— Алечка, ты представляешь, дед из 519-й опять обосрался… — в глазах и в голосе молоденькой санитарки Ирочки дрожали слезы. Ирочка была из интеллигентной семьи, никогда не сквернословила, поэтому слово «обосрался», так неожиданно обогатившее Ирочкин лексикон, заставило Алевтину насторожиться.
— Ну так пойди и помой его, — стараясь выглядеть как можно равнодушнее, ответила Алевтина. Маска равнодушия держалась на лице плохо, все норовила сползти, потому что Алевтина прекрасно знала, что дальше скажет Ирочка.
— Алечка, так я же одна не справлюсь… Его еще перестелить надо, да и пролежни обработать, повязки ведь тоже закаканные… — Ирочка интеллигентно шмыгнула носом и застенчиво-злорадно посмотрела на Алевтину. Недобрав летом несколько баллов при поступлении в мединститут, Ирочка с благословения родителей пошла работать санитаркой. Почему для этих целей она выбрала не физиотерапию, а травматологию, где надежно и надолго зафиксированные больные не обременяли себя диетами и насирали Монбланы дерьма — до сих пор оставалось для Алевтины загадкой.
— Ладно, иди, мой его. Как вымоешь — позовешь. Помогу белье перестелить, да и повязки сменить действительно придется. Не показывать же его на обходе такого красивого.
Алевтина вздохнула и отправилась готовить инструменты и материалы для перевязки дедовых пролежней.
Дед лежал в отделении уже очень давно. Его привезла «скорая» прямо с обледенелой улицы с переломом шейки бедра. Судя по тому, что родственники около деда появились только один раз (с нотариусом и договором дарения на дедову квартиру), палата №519 стала для него последним пристанищем, ибо дед сдался без боя и договор подписал сразу же. Очень скоро его крестец начал выглядывать из безобразного пролежня, старческий организм уже ничего не переваривал и дед обсирался от любой съеденной пищи. Вообще-то дед был тихий и невредный, никого не донимал, вот только необходимость мыть его по десять раз на день доводила санитарок до исступления.
Через пятнадцать минут Алевтина вкатила перевязочный столик в дедову палату. Обкаканный старик был уже относительно чист, если не считать зловонных, пропитанных гноем и дерьмом повязок на крестце. Только вот победительно-мстительное выражение Ирочкиного лица Алевтине очень не понравилось, ибо было той не свойственно. Но думать сейчас об этом было некогда, до обхода осталось совсем немного времени. Обработав пролежни и налепив на дедов крестец стерильную повязку, Алевтина решила, что разберется с Ирочкиным лицом позже.

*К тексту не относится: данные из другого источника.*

import Summits.Ventures.PercRepro.ProfileTwoHall
import Summits.Ventures.PercRepro.HallDisjointPairs

/-!
# PercRepro — THE BASE CASE OF THE HALL ROW IS HALL'S CONDITION FOR DISJOINTNESS ON THE CO-INDEPENDENT PAIRS
(p10, gen 4; `proofs/P10-HALLROW.md` §4(c)–§5)

On a simple matroid with `u + 2` elements the demand of a pair `B` at level `u` is `C(u,2)` if `E ∖ B` is
independent and `0` otherwise (`demand_of_card_eq`), and the independent `u`-sets are exactly the complements
`E ∖ C` of the pairs `C` with independent complement (`coIndepPairs`); `E ∖ C ⊇ B` iff `B ∩ C = ∅`.  So the base
case `HallBase α u` of the Hall induction (ProfileTwoHall) is EXACTLY Hall's condition for the «disjointness»
relation on `coIndepPairs N`, for every simple `N` on `u + 2` elements:

* `coIndepPairs` — the pairs with independent complement;
* `sum_demand_of_card_eq` — the demand of a family on `u + 2` elements;
* `card_nbr_le_card_indepShadow` — `C ↦ E ∖ C` injects the members disjoint from some member of `𝒜` into the
  independent shadow of `𝒜`;
* **`hallBase_of_hall_disjoint`** — Hall for disjointness on `coIndepPairs N` (every simple `N` on `u + 2`
  elements) gives `HallBase α u`.

What remains for the unconditional Hall row (P10-HALLROW.md §5): Hall for disjointness on `coIndepPairs N`, which
`HallDisjointPairs.hall_disjoint_pairs` gives from (G1)–(G3) — true for every simple `N` on `u + 2` elements of
nullity `≤ 2` outside finitely many configurations (P10-HALLROW.md §5), where it is a finite check.  Neither
verification is here.
-/

open scoped Matroid

namespace PercRepro.Cogirth

open Finset ThmH Skew Shadow Profile HallDisjoint

variable {α : Type} [DecidableEq α] {M : Matroid α} [M.Finite]

open Classical in
/-- The pairs whose complement is independent. -/
noncomputable def coIndepPairs (M : Matroid α) [M.Finite] : Finset (Finset α) :=
  (indepSets M 2).filter (fun C => M.Indep ((gr M \ C : Finset α) : Set α))

open Classical in
/-- Membership in `coIndepPairs`. -/
theorem mem_coIndepPairs {C : Finset α} :
    C ∈ coIndepPairs M ↔ C ∈ indepSets M 2 ∧ M.Indep ((gr M \ C : Finset α) : Set α) := by
  unfold coIndepPairs
  rw [mem_filter]

open Classical in
/-- On `u + 2` elements the demand of a family of pairs is `C(u,2)` times the number of its members with
independent complement. -/
theorem sum_demand_of_card_eq {u : ℕ} (hn : (gr M).card = u + 2) (hu : 2 ≤ u) {𝒜 : Finset (Finset α)}
    (h𝒜 : 𝒜 ⊆ indepSets M 2) :
    ∑ B ∈ 𝒜, demand M 2 u B =
      u.choose 2 * (𝒜.filter (fun B => M.Indep ((gr M \ B : Finset α) : Set α))).card := by
  rw [sum_congr rfl (fun B hB => demand_of_card_eq hn hu (h𝒜 hB)), ← sum_filter, sum_const, smul_eq_mul,
    mul_comm]

/-- `C ↦ E ∖ C` injects the co-independent pairs disjoint from some member of `𝒜` into the independent shadow of
`𝒜` (on `u + 2` elements). -/
theorem card_nbr_le_card_indepShadow {u : ℕ} (hn : (gr M).card = u + 2) {𝒜 : Finset (Finset α)}
    (h𝒜 : 𝒜 ⊆ coIndepPairs M) :
    (nbr (coIndepPairs M) 𝒜).card ≤ (indepShadow M u 𝒜).card := by
  apply card_le_card_of_injOn (fun C => gr M \ C)
  · intro C hC
    rw [Finset.mem_coe] at hC
    unfold nbr at hC
    rw [mem_filter] at hC
    obtain ⟨hC𝒞, B, hB, hBC⟩ := hC
    rw [mem_coIndepPairs, mem_indepSets] at hC𝒞
    rw [Finset.mem_coe, mem_indepShadow, mem_indepSets]
    refine ⟨⟨sdiff_subset, ?_, hC𝒞.2⟩, B, hB, ?_⟩
    · rw [card_sdiff_of_subset hC𝒞.1.1, hC𝒞.1.2.1, hn]
      omega
    · intro x hx
      rw [mem_sdiff]
      exact ⟨(mem_indepSets.1 (mem_coIndepPairs.1 (h𝒜 hB)).1).1 hx, fun hxC => disjoint_left.1 hBC hx hxC⟩
  · intro C hC C' hC' h
    rw [Finset.mem_coe] at hC hC'
    unfold nbr at hC hC'
    rw [mem_filter] at hC hC'
    have h1 : C ⊆ gr M := (mem_indepSets.1 (mem_coIndepPairs.1 hC.1).1).1
    have h2 : C' ⊆ gr M := (mem_indepSets.1 (mem_coIndepPairs.1 hC'.1).1).1
    have h3 : gr M \ (gr M \ C) = gr M \ (gr M \ C') := by
      simp only at h
      rw [h]
    rwa [Finset.sdiff_sdiff_eq_self h1, Finset.sdiff_sdiff_eq_self h2] at h3

/-- **The base case of the Hall row is Hall's condition for disjointness on the co-independent pairs**: if for every
simple matroid `N` on `u + 2` elements and every `𝒜 ⊆ coIndepPairs N` at least `#𝒜` co-independent pairs are
disjoint from some member of `𝒜`, then `HallBase α u`. -/
theorem hallBase_of_hall_disjoint {u : ℕ} (hu : 2 ≤ u)
    (hhall : ∀ (N : Matroid α) [N.Finite], Simple' N → (gr N).card = u + 2 →
      ∀ 𝒜 ⊆ coIndepPairs N, 𝒜.card ≤ (nbr (coIndepPairs N) 𝒜).card) :
    HallBase α u := by
  classical
  intro N _ hs hn 𝒜 h𝒜
  rw [sum_demand_of_card_eq hn hu h𝒜]
  apply Nat.mul_le_mul_left
  have h𝒜'C : 𝒜.filter (fun B => N.Indep ((gr N \ B : Finset α) : Set α)) ⊆ coIndepPairs N := by
    intro B hB
    rw [mem_filter] at hB
    rw [mem_coIndepPairs]
    exact ⟨h𝒜 hB.1, hB.2⟩
  calc (𝒜.filter (fun B => N.Indep ((gr N \ B : Finset α) : Set α))).card
      ≤ (nbr (coIndepPairs N) (𝒜.filter (fun B => N.Indep ((gr N \ B : Finset α) : Set α)))).card :=
        hhall N hs hn _ h𝒜'C
    _ ≤ (indepShadow N u (𝒜.filter (fun B => N.Indep ((gr N \ B : Finset α) : Set α)))).card :=
        card_nbr_le_card_indepShadow hn h𝒜'C
    _ ≤ (indepShadow N u 𝒜).card := by
        apply card_le_card
        intro S hS
        rw [mem_indepShadow] at hS ⊢
        obtain ⟨hS, B, hB, hBS⟩ := hS
        exact ⟨hS, B, (mem_filter.1 hB).1, hBS⟩

/-- Every co-independent pair is a 2-set (the hypothesis `hpair` of `hall_disjoint_pairs`). -/
theorem card_eq_two_of_mem_coIndepPairs {C : Finset α} (hC : C ∈ coIndepPairs M) : C.card = 2 :=
  (mem_indepSets.1 (mem_coIndepPairs.1 hC).1).2.1

/-- **The Hall row for every finite matroid, modulo Hall for disjointness on the co-independent pairs of the simple
matroids on `u + 2` elements.** -/
theorem hallIneq_two_all_of_hall_disjoint {u : ℕ} (hu : 2 < u)
    (hhall : ∀ (N : Matroid α) [N.Finite], Simple' N → (gr N).card = u + 2 →
      ∀ 𝒜 ⊆ coIndepPairs N, 𝒜.card ≤ (nbr (coIndepPairs N) 𝒜).card)
    (M : Matroid α) [M.Finite] : HallIneq M 2 u :=
  hallIneq_two_all_of_base hu (hallBase_of_hall_disjoint (by omega) hhall) M

end PercRepro.Cogirth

Обычно в 519-й палате обход надолго не задерживался: здесь и так все было ясно. Однако сегодня палатного врача отчего-то обуяло усердие, и он решил тщательно проинспектировать состояние пролежней. Велев повернуть деда на бок, доктор наклонился пониже и протянул руку к марлевой нашлепке. В этот момент дед как-то очень уж развратно двинул тазом и скукожился, приняв позу эмбриона. Рука доктора замерла на полпути, он вопросительно посмотрел на Алевтину. Дед крякнул, из его воспаленной от постоянных поносов задницы с шипением и брызгами кала вырвалась небольшая продолговатая картофелина, просвистев в сантиметре от лица палатного врача. «Ну, Ирка, агроном ептваюмать!» — Алевтина на доктора старалась не смотреть, целиком сосредоточившись на рыжих конопушках, усеявших ее халат…
— Ирочка, а ты картошку-то хоть помыла перед тем как ее деду в жопу совать? — Алевтина приклеила очередную нашлепку на дедов пролежень и посмотрела на санитарку.
— Не-е-ет, — растерянно протянула Ирочка. — Я как-то об этом не подумала…
— Плохо. В следующий раз обязательно вымой.